Lupin Slumps After U.S. Drug Regulator Issues Warning Letter To Two Plants
Shares of Lupin Ltd. dropped the most in more than six-and-a-half years after the drugmaker said the U.S. regulator issued a combined warning letter for its Goa and Indore-Unit II plants, a move that may delay future drug approvals.
A warning letter is issued by the U.S. Food and Drug Administration if it finds a manufacturer or any other organisation has violated a regulated activity.
Lupin earlier received three Form-483 observations for Goa plant on April 7 and six for its Indore unit on May 18 after inspections. The company said it had responded to all observations and was “deeply disappointed at the FDA outcome”.

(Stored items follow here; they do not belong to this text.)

import Literature.Computability.Complexity.PolyExistsNTIMEClock
import HarnessLib

/-!
# The root clock `t ↦ ⟨t, 1^{c' · 2^{⌊|t|^{1/r'}⌋} + c' + 1}⟩` as a timed stack program

Machine-level toolkit for the guess-and-verify closure of `NSUBEXP = ⋂_{r>0} NTIME(2^{⌊n^{1/r}⌋})`
(`NSubexp.lean`) under polynomially many guarded sub-queries (`NSUBEXPGuardedBall.lean`, serving
Kabanets–Impagliazzo 2003, Lemma 3: `Perm ∈ NSUBEXP ⟹ P^{Perm} ⊆ NSUBEXP`). A presentation
`(c', R', M')` of a language `A ∈ NTIME(2^{⌊m^{1/r'}⌋})` in the tree's one-constant verifier form
(`Nondeterministic.lean`) specifies the machine `M'` only on pairs `⟨t, z⟩` with
`|z| ≤ c' · 2^{⌊|t|^{1/r'}⌋} + c'`; a verifier that receives a longer `z` must therefore cut it at
EXACTLY that length before running `M'`, which the tree's truncating wrapper `truncMapAux N`
(`TruncMapMachine.lean`) does when fed the clock `N : t ↦ ⟨t, 1^{c' · 2^{⌊|t|^{1/r'}⌋} + c' + 1}⟩`
(one extra symbol for a flag bit travelling in front of `z`). This file programs that clock as a
structured stack program over the register file of `PolyExistsNTIMEPrograms.lean`, reusing its
verified routines (`split`, `rootLoop`, `dblE`, `emitX`):

* `rootClockLen r' c' m = c' · 2^{⌊m^{1/r'}⌋} + c' + 1`, `rootClock r' c' t = ⟨t, 1^{rootClockLen r' c' |t|}⟩`;
* `RootClock.prog r' c'`, `RootClock.runs_prog` (exact cost `RootClock.cost r' c' |t|`);
* `RootClock.exists_cost_le`: `cost r' c' n + 1 ≤ P(n) + K · 2^{⌊n^{1/r'}⌋}` for a polynomial `P`
  and a constant `K`;
* **`exists_rootClock_machine`**: a `TM2` machine computing `rootClock r' c'` within
  `P(|t|) + K · 2^{⌊|t|^{1/r'}⌋}` steps (`r' ≠ 0`).

## References

* S. Arora, B. Barak, *Computational Complexity: A Modern Approach*, CUP 2009, §1.3 (machine
  constructions), Def. 2.1 and §2.1.2 (verifier form of nondeterministic time).
* T. Nipkow, G. Klein, *Concrete Semantics with Isabelle/HOL*, Springer 2014, Ch. 7 (big-step
  cost semantics) — the verification style of `SymbolPrograms.lean`.
* V. Kabanets, R. Impagliazzo, *Derandomizing polynomial identity tests means proving circuit
  lower bounds*, STOC 2003, Lemma 3 (p. 357) (the application).
-/

namespace Literature.Computability.Complexity

open _root_.Computability Polynomial

/-- **The root clock length** `c' · 2^{⌊m^{1/r'}⌋} + c' + 1`: the admissible witness length of an
`NTIME(2^{⌊m^{1/r'}⌋})` verifier with constant `c'`, plus one (a flag symbol). [folklore] -/
def rootClockLen (r' c' m : ℕ) : ℕ := c' * 2 ^ Nat.nthRoot r' m + c' + 1

/-- **The root clock** `rootClock r' c' t = ⟨t, 1^{rootClockLen r' c' |t|}⟩`. [folklore] -/
def rootClock (r' c' : ℕ) (t : List Bool) : List Bool :=
  boolPair t (List.replicate (rootClockLen r' c' t.length) true)

/-- The components of the clock word. [folklore] -/
@[simp] theorem boolUnpair_rootClock (r' c' : ℕ) (t : List Bool) :
    boolUnpair (rootClock r' c' t) = (t, List.replicate (rootClockLen r' c' t.length) true) := by
  simp [rootClock]

namespace RootClock

open ACom PolyExistsNTIME
open ExpPad (un cPow cExp cExp_eq cPowPoly eval_cPowPoly)

/-! ### The stages -/

/-- `moveNM`: pour the unary length `n` onto `m` (the radicand register of `rootLoop`). [folklore] -/
def moveNM : Prog := loop .n fun _ => push .m true

/-- Effect and cost of `moveNM`: `m := 1^{k} ++ m`, `n := []`. [folklore] -/
theorem runs_moveNM (i xr a b t s e f yr zr o : List Bool) (k μ : ℕ) :
    Runs moveNM (mk i xr (un k) a b t (un μ) s e f yr zr o)
      (mk i xr [] a b t (un (k + μ)) s e f yr zr o) (3 * k + 1) := by
  have h := runs_loop_inv (k := Rg.n) (f := fun _ => push .m true)
    (fun done rest => mk i xr rest a b t (un (done.length + μ)) s e f yr zr o)
    (fun _ _ => True) 1
    (fun _ _ _ => rfl)
    (fun done c rest _ => ⟨trivial, by
      refine (Runs.push' ?_).of_eq rfl le_rfl
      simp [un, Nat.succ_add, List.replicate_succ]⟩)
    (un k) [] trivial
  unfold moveNM
  simpa [un] using h

/-- `emitB c'`: push `c'` tokens per token of `e`, then `c'` more and one more, on the (empty)
output: `out := 1^{c' |e| + c' + 1}`, consuming `e`. [folklore] -/
def emitB (c' : ℕ) : Prog :=
  loop .e (fun _ => pushList .out (un c')) ;; pushList .out (un c') ;; push .out true

/-- Effect and cost of `emitB c'`. [folklore] -/
theorem runs_emitB (c' : ℕ) (i xr n a b t m s yr zr : List Bool) (E : ℕ) :
    Runs (emitB c') (mk i xr n a b t m s (un E) [] yr zr [])
      (mk i xr n a b t m s [] [] yr zr (un (c' * E + c' + 1))) ((c' + 2) * E + 1 + c' + 1) := by
  have h1 := runs_loop_inv (k := Rg.e) (f := fun _ => pushList .out (un c'))
    (fun done rest => mk i xr n a b t m s rest [] yr zr (un (c' * done.length)))
    (fun _ _ => True) c'
    (fun _ _ _ => rfl)
    (fun done a' rest _ => ⟨trivial, by
      have := runs_pushList (Γ := Bool) Rg.out (un c')
        (mk i xr n a b t m s rest [] yr zr (un (c' * done.length)))
      simp only [mk_out, update_mk_out, un, List.reverse_replicate, List.length_replicate,
        List.replicate_append_replicate] at this
      simp only [update_mk_e, List.length_cons, un]
      refine this.of_eq ?_ le_rfl
      rw [Nat.mul_succ, Nat.add_comm]⟩)
    (un E) [] trivial
  have h1' : Runs (loop Rg.e fun _ => pushList Rg.out (un c'))
      (mk i xr n a b t m s (un E) [] yr zr []) (mk i xr n a b t m s [] [] yr zr (un (c' * E)))
      ((c' + 2) * E + 1) := by
    simpa [un] using h1
  have h2 := runs_pushList (Γ := Bool) Rg.out (un c') (mk i xr n a b t m s [] [] yr zr (un (c' * E)))
  simp only [mk_out, update_mk_out, un, List.reverse_replicate, List.length_replicate,
    List.replicate_append_replicate] at h2
  have h2' : Runs (pushList Rg.out (un c')) (mk i xr n a b t m s [] [] yr zr (un (c' * E)))
      (mk i xr n a b t m s [] [] yr zr (un (c' * E + c'))) c' := by
    refine h2.of_eq ?_ le_rfl
    simp [un, Nat.add_comm]
  have h3 : Runs (push Rg.out true) (mk i xr n a b t m s [] [] yr zr (un (c' * E + c')))
      (mk i xr n a b t m s [] [] yr zr (un (c' * E + c' + 1))) 1 :=
    Runs.push' (by simp [un_succ])
  unfold emitB
  exact (h1'.seq (h2'.seq h3)).of_eq rfl (by omega)

/-! ### The program -/

/-- **The root clock program**: `t ↦ boolPair t (1^{c' · 2^{⌊|t|^{1/r'}⌋} + c' + 1})` — split the
input into a reversed copy and its unary length, take the integer root of the length,
exponentiate by doubling, emit the clock and then the doubled copy of `t`. [folklore] -/
def prog (r' c' : ℕ) : Prog :=
  split ;; moveNM ;; push .e true ;; rootLoop r' ;; push .e true ;; (loop .s fun _ => dblE) ;;
  emitB c' ;; emitX ;; clear .m

/-- **Cost of the root clock program** on inputs of length `n`. [folklore] -/
def cost (r' c' n : ℕ) : ℕ :=
  (4 * n + 1) + (3 * n + 1) + 1 + ((n + 2) * (cRootIter r' n + 2) + 1) + 1 +
  cExp (Nat.nthRoot r' n) 1 + ((c' + 2) * 2 ^ Nat.nthRoot r' n + 1 + c' + 1) + (4 * n + 3) + (2 * n + 1)

/-- **Specification of the root clock program** (`r' ≠ 0`): from the input store holding `t` to
the output store holding `rootClock r' c' t`, within `cost r' c' |t|` steps. [folklore] -/
theorem runs_prog {r' : ℕ} (hr' : r' ≠ 0) (c' : ℕ) (t : List Bool) :
    Runs (prog r' c') (AStore.single .inp t) (AStore.single .out (rootClock r' c' t))
      (cost r' c' t.length) := by
  rw [single_inp, single_out]
  set n := t.length with hn
  have h1 := runs_split t
  rw [← hn] at h1
  have h2 := runs_moveNM [] t.reverse [] [] [] [] [] [] [] [] [] n 0
  simp only [Nat.add_zero] at h2
  have h3 : Runs (push Rg.e true) (mk [] t.reverse [] [] [] [] (un n) [] [] [] [] [] [])
      (mk [] t.reverse [] [] [] [] (un n) [] [true] [] [] [] []) 1 := Runs.push' (by simp)
  have h4 := runs_root hr' [] t.reverse [] [] [] [] [] n
  set s := Nat.nthRoot r' n with hs
  have h5 : Runs (push Rg.e true) (mk [] t.reverse [] [] [] [] (un n) (un s) [] [] [] [] [])
      (mk [] t.reverse [] [] [] [] (un n) (un s) (un 1) [] [] [] []) 1 :=
    Runs.push' (by simp [un])
  have h6 := runs_exp2 [] t.reverse [] [] [] [] (un n) [] [] [] s 1
  rw [one_mul] at h6
  have h7 := runs_emitB c' [] t.reverse [] [] [] [] (un n) [] [] [] (2 ^ s)
  have h8 := runs_emitX t (un n) (un (c' * 2 ^ s + c' + 1))
  have h9 := runs_clear (Γ := Bool) Rg.m
    (mk [] [] [] [] [] [] (un n) [] [] [] [] [] (boolPair t (un (c' * 2 ^ s + c' + 1))))
  simp only [mk_m, update_mk_m, un, List.length_replicate] at h9
  have := h1.seq (h2.seq (h3.seq (h4.seq (h5.seq (h6.seq (h7.seq (h8.seq h9)))))))
  unfold prog
  refine this.of_eq ?_ ?_
  · simp [rootClock, rootClockLen, ← hs, ← hn]
  · simp only [cost, ← hs]
    omega

/-! ### The time bound -/

/-- The cost of one root iteration is polynomial in the radicand: `cRootIter r' n` is the value of
`(cPowPoly r').comp (X + 1) + 8 (X + 1)^{r'} + 11`. [folklore] -/
theorem eval_cRootIterPoly (r' n : ℕ) :
    ((cPowPoly r').comp (X + 1) + Polynomial.C 8 * (X + 1) ^ r' + Polynomial.C 11).eval n =
      cRootIter r' n := by
  simp [cRootIter, eval_cPowPoly]

/-- **The root clock program runs in time `poly(n) + O(2^{⌊n^{1/r'}⌋})`**:
`cost r' c' n + 1 ≤ P(n) + K · 2^{⌊n^{1/r'}⌋}` for a polynomial `P` and a constant `K`. [folklore] -/
theorem exists_cost_le (r' c' : ℕ) :
    ∃ (P : Polynomial ℕ) (K : ℕ), ∀ n : ℕ, cost r' c' n + 1 ≤ P.eval n + K * 2 ^ Nat.nthRoot r' n := by
  refine ⟨Polynomial.C 13 * X + Polynomial.C (c' + 11) +
      (X + Polynomial.C 2) * ((cPowPoly r').comp (X + 1) + Polynomial.C 8 * (X + 1) ^ r' +
        Polynomial.C 11 + Polynomial.C 2),
    c' + 16, fun n => ?_⟩
  have hexp := cExp_eq (Nat.nthRoot r' n) 1
  set s := Nat.nthRoot r' n with hs
  have hs2 : s ≤ 2 ^ s := Nat.lt_two_pow_self.le
  have h1 : 1 ≤ 2 ^ s := Nat.one_le_two_pow
  simp only [cost, ← hs]
  simp only [eval_add, eval_mul, eval_C, eval_X, eval_comp, eval_pow, eval_one, eval_cPowPoly]
  have hiter : cRootIter r' n = cPow (n + 1) r' + 8 * (n + 1) ^ r' + 11 := rfl
  rw [hiter]
  nlinarith [hexp, h1, hs2]

end RootClock

/-! ### The clock machine -/

open RootClock in
/-- **The root clock is computed by a multi-stack machine within `cost r' c' |t| + 1` steps**
(the structured program `RootClock.prog r' c'` compiled by `ACom.exists_computesInTime`). [folklore] -/
theorem exists_computesInTime_rootClock {r' : ℕ} (hr' : r' ≠ 0) (c' : ℕ) :
    ∃ M : Turing.TM2ComputableAux Bool Bool,
      ComputesInTime (id : List Bool → List Bool) id (rootClock r' c')
        (fun t => RootClock.cost r' c' t.length + 1) M :=
  ACom.exists_computesInTime (RootClock.prog r' c') .inp .out id id (rootClock r' c')
    (fun t => RootClock.cost r' c' t.length) (RootClock.runs_prog hr' c')

/-- **The root clock machine**: for `r' ≠ 0` some `TM2` machine maps every `t` to
`rootClock r' c' t = ⟨t, 1^{c' · 2^{⌊|t|^{1/r'}⌋} + c' + 1}⟩` within `P(|t|) + K · 2^{⌊|t|^{1/r'}⌋}`
steps, `P` a polynomial. [cite: AroraBarak2009, §1.3 (machine constructions)] -/
theorem exists_rootClock_machine {r' : ℕ} (hr' : r' ≠ 0) (c' : ℕ) :
    ∃ (P : Polynomial ℕ) (K : ℕ) (N : Turing.TM2ComputableAux Bool Bool), ∀ t : List Bool,
      N.OutputsWithin t (rootClock r' c' t) (P.eval t.length + K * 2 ^ Nat.nthRoot r' t.length) := by
  obtain ⟨P, K, hPK⟩ := RootClock.exists_cost_le r' c'
  obtain ⟨N, hN⟩ := exists_computesInTime_rootClock hr' c'
  exact ⟨P, K, N, fun t => (hN t).mono (hPK t.length)⟩

end Literature.Computability.Complexity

Shares of Lupin dropped as much as 17.9 percent to their lowest since November 26, 2013 after it informed the exchanges. While the company does not expect disruption of existing product supplies, it said a delay is likely in new product approvals from the two facilities.
Both the plants together contribute more than half of the drugmaker's U.S. sales and approximately 20 percent of its total sales, Surajit Pal, pharma analyst, Prabhudas Lilladher, said.
Don’t see an immediate impact on earnings as existing products can be sold. Issue will be with pipeline that will now get affected.Surajit Pal, Pharma Analyst, Prabhudas Lilladher
Amey Chalke, a pharma Analyst at HDFC Securities, expects a significant cut in earnings estimate for Lupin. “The warning letter will mean future approvals will be halted. It will be difficult for Lupin to offset the slowdown in Glumetza and Fortamet with this move,” he told BloombergQuint over the phone.